*YOUR TASK*: Only the lines from the one containing "γ * moduliShear α (I * c) := by" through the end of the material are to be echoed, each exactly as it appears.

Content starts

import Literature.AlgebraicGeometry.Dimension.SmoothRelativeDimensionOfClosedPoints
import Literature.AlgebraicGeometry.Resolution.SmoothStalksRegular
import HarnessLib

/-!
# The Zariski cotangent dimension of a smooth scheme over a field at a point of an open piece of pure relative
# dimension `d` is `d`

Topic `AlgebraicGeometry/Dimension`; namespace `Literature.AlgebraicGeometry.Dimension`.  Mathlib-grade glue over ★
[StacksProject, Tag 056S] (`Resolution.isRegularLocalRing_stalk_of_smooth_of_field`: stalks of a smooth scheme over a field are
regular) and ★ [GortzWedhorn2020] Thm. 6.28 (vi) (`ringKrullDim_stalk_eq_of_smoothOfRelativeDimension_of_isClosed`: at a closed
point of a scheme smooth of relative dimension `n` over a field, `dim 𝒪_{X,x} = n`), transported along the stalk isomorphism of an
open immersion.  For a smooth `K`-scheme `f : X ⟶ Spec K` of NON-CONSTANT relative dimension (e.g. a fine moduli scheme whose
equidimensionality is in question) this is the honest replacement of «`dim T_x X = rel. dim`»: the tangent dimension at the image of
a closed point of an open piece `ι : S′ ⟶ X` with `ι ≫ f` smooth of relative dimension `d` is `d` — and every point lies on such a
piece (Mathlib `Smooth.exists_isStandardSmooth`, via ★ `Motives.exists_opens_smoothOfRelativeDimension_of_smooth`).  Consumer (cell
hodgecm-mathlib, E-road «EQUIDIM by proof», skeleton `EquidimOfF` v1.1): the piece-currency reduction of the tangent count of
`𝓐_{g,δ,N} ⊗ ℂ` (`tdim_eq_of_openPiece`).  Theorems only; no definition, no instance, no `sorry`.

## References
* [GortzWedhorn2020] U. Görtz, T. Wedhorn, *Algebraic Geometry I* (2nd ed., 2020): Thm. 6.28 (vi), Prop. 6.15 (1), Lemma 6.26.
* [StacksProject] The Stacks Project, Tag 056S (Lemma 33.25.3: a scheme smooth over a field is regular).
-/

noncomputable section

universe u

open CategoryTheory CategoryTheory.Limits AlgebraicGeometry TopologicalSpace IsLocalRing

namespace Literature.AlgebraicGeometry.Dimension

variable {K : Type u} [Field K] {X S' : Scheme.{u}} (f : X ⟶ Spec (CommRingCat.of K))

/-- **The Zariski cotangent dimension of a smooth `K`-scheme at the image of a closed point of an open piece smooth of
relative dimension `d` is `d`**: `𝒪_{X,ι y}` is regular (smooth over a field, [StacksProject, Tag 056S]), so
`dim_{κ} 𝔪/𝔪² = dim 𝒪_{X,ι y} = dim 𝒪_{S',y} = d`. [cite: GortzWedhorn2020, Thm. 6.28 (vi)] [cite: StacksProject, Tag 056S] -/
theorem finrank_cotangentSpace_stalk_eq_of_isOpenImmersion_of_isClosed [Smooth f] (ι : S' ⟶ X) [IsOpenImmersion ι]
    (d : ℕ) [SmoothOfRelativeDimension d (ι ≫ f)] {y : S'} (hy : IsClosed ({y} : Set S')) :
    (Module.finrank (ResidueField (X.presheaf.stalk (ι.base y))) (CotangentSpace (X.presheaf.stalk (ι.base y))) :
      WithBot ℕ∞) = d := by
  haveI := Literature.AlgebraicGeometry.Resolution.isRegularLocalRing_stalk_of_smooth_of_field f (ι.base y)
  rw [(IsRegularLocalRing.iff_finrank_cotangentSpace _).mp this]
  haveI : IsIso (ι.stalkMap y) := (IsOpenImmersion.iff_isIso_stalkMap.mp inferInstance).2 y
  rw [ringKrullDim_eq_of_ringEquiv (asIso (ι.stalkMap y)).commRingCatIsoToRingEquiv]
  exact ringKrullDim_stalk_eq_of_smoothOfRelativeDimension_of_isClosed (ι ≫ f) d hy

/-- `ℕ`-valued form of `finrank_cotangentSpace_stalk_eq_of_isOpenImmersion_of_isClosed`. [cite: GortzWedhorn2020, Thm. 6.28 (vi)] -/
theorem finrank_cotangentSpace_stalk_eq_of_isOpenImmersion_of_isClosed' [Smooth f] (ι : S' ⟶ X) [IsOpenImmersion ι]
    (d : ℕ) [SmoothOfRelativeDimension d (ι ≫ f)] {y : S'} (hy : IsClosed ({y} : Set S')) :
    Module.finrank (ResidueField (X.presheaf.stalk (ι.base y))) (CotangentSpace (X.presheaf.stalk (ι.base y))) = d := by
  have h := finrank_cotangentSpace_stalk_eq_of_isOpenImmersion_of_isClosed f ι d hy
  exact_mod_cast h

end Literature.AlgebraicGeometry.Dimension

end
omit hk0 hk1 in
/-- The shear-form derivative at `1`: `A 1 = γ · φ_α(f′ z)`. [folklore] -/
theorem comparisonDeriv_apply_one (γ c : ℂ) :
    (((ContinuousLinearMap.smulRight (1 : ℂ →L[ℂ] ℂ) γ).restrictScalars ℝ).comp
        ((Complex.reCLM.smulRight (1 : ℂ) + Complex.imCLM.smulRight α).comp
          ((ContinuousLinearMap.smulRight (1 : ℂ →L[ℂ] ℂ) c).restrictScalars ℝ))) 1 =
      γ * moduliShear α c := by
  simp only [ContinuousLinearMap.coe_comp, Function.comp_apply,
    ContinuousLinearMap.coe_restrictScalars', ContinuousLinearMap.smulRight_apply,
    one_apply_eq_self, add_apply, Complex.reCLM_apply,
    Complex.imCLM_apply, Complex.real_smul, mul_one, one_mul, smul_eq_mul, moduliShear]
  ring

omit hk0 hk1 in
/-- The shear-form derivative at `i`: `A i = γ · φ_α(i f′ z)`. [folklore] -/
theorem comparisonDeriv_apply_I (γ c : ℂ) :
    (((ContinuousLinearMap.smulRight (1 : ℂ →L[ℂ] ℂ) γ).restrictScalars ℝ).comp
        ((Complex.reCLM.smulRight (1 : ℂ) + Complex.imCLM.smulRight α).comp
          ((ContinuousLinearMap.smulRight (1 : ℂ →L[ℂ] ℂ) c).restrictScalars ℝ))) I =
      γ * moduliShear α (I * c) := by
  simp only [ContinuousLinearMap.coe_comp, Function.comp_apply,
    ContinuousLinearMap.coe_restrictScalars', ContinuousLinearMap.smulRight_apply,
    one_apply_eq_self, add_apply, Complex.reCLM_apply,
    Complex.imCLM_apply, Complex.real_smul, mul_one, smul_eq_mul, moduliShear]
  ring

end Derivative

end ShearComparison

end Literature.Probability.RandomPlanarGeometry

Content ends

*TASK OUTPUT*:
      γ * moduliShear α (I * c) := by
  simp only [ContinuousLinearMap.coe_comp, Function.comp_apply,
    ContinuousLinearMap.coe_restrictScalars', ContinuousLinearMap.smulRight_apply,
    one_apply_eq_self, add_apply, Complex.reCLM_apply,
    Complex.imCLM_apply, Complex.real_smul, mul_one, smul_eq_mul, moduliShear]
  ring

end Derivative

end ShearComparison

end Literature.Probability.RandomPlanarGeometry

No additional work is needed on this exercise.